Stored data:
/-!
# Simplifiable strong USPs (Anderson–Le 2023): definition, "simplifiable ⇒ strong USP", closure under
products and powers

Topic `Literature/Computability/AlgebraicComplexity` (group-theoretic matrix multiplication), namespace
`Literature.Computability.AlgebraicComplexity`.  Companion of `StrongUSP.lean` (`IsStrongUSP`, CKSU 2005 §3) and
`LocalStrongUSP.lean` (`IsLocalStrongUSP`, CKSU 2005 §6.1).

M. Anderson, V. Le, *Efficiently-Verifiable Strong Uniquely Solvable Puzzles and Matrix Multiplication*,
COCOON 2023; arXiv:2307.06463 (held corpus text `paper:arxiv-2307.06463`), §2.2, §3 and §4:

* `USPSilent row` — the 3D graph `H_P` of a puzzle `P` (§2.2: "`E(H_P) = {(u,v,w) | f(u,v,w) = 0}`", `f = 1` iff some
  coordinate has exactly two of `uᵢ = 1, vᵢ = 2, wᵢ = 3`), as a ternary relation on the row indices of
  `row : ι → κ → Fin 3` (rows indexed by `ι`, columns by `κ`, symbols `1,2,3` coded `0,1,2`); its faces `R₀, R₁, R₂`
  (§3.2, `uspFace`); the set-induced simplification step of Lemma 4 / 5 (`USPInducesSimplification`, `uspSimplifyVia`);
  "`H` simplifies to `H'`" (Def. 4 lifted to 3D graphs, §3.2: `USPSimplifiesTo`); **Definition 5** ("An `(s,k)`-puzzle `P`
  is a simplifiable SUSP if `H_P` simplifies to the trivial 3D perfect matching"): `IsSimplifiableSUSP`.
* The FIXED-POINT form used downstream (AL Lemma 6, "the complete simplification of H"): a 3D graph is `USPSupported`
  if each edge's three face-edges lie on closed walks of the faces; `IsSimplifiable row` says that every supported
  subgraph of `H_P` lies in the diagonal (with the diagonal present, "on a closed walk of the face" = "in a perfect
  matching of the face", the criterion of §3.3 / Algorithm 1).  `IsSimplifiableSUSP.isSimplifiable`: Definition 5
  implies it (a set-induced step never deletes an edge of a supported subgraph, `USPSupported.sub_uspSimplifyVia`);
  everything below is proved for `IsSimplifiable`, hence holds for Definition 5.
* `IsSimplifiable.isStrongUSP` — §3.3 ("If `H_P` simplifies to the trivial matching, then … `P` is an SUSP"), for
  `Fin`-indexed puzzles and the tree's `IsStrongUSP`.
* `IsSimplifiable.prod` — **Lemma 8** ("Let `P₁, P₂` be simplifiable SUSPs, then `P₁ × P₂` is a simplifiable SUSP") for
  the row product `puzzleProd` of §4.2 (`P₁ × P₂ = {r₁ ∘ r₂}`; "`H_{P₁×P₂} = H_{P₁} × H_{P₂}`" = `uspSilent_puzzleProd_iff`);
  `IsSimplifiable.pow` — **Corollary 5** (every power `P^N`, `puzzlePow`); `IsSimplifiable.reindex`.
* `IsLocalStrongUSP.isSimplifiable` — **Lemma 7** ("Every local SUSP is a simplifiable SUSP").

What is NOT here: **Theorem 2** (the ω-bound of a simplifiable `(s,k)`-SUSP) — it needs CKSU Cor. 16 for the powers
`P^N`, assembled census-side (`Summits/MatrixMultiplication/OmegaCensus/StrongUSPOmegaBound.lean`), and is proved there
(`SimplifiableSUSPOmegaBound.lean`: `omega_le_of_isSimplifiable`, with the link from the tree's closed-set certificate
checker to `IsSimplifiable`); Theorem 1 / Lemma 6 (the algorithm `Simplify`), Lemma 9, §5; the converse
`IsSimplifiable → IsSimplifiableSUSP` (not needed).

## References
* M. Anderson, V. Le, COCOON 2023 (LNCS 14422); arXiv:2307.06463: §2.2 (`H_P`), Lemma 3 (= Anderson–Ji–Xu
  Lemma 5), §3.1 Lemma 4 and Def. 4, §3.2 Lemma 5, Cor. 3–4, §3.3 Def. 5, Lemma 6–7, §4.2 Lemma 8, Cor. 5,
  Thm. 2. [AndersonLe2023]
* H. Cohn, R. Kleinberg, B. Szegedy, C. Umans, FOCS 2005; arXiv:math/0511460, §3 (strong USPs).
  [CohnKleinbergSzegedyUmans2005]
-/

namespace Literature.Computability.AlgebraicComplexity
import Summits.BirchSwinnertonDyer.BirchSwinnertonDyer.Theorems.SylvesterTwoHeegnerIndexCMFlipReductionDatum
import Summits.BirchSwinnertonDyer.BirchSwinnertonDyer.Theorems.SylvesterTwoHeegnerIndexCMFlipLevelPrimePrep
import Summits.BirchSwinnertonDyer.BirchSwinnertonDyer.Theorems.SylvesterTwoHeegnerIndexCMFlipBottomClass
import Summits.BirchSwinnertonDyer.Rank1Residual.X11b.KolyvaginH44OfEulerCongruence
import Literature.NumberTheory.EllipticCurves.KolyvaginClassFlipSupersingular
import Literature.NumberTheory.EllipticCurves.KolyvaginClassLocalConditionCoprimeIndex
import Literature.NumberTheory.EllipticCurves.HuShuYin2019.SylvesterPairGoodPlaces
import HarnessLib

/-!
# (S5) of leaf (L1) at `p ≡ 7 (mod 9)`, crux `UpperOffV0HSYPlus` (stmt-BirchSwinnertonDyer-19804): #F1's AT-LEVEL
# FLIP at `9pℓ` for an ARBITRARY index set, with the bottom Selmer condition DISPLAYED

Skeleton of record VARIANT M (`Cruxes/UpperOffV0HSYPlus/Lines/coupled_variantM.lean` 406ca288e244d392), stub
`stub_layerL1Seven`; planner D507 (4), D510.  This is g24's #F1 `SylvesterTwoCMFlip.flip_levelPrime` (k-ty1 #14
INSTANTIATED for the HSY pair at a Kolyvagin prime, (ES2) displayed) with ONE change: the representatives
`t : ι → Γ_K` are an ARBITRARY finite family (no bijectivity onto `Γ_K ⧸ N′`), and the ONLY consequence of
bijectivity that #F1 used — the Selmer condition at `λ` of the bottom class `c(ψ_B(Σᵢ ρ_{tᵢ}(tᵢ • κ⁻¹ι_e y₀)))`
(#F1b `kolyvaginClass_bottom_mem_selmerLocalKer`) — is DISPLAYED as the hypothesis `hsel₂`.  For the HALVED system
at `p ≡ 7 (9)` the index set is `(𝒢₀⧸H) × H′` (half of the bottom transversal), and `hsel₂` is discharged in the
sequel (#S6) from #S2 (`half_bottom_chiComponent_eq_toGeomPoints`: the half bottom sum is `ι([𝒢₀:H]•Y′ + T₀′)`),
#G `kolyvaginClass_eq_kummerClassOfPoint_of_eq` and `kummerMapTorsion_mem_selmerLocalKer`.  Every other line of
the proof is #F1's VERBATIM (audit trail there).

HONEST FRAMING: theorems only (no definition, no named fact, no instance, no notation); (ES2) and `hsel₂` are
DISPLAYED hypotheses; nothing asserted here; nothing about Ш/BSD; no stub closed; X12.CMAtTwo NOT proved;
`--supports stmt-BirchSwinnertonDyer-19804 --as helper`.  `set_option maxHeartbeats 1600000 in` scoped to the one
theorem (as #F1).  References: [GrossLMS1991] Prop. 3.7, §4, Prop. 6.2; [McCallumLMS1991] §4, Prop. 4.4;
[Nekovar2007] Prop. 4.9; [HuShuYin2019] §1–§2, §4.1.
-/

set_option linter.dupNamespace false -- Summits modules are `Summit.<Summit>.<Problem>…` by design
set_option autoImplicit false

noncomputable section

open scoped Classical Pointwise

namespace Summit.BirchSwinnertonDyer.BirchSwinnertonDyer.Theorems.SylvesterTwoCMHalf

Work instructions:
Using the data above, reproduce exactly the lines between those holding "9, §5; the converse" and "3 (= Anderson–Ji–Xu", inclusive, and no others.

Task result:
checker to `IsSimplifiable`); Theorem 1 / Lemma 6 (the algorithm `Simplify`), Lemma 9, §5; the converse
`IsSimplifiable → IsSimplifiableSUSP` (not needed).

## References
* M. Anderson, V. Le, COCOON 2023 (LNCS 14422); arXiv:2307.06463: §2.2 (`H_P`), Lemma 3 (= Anderson–Ji–Xu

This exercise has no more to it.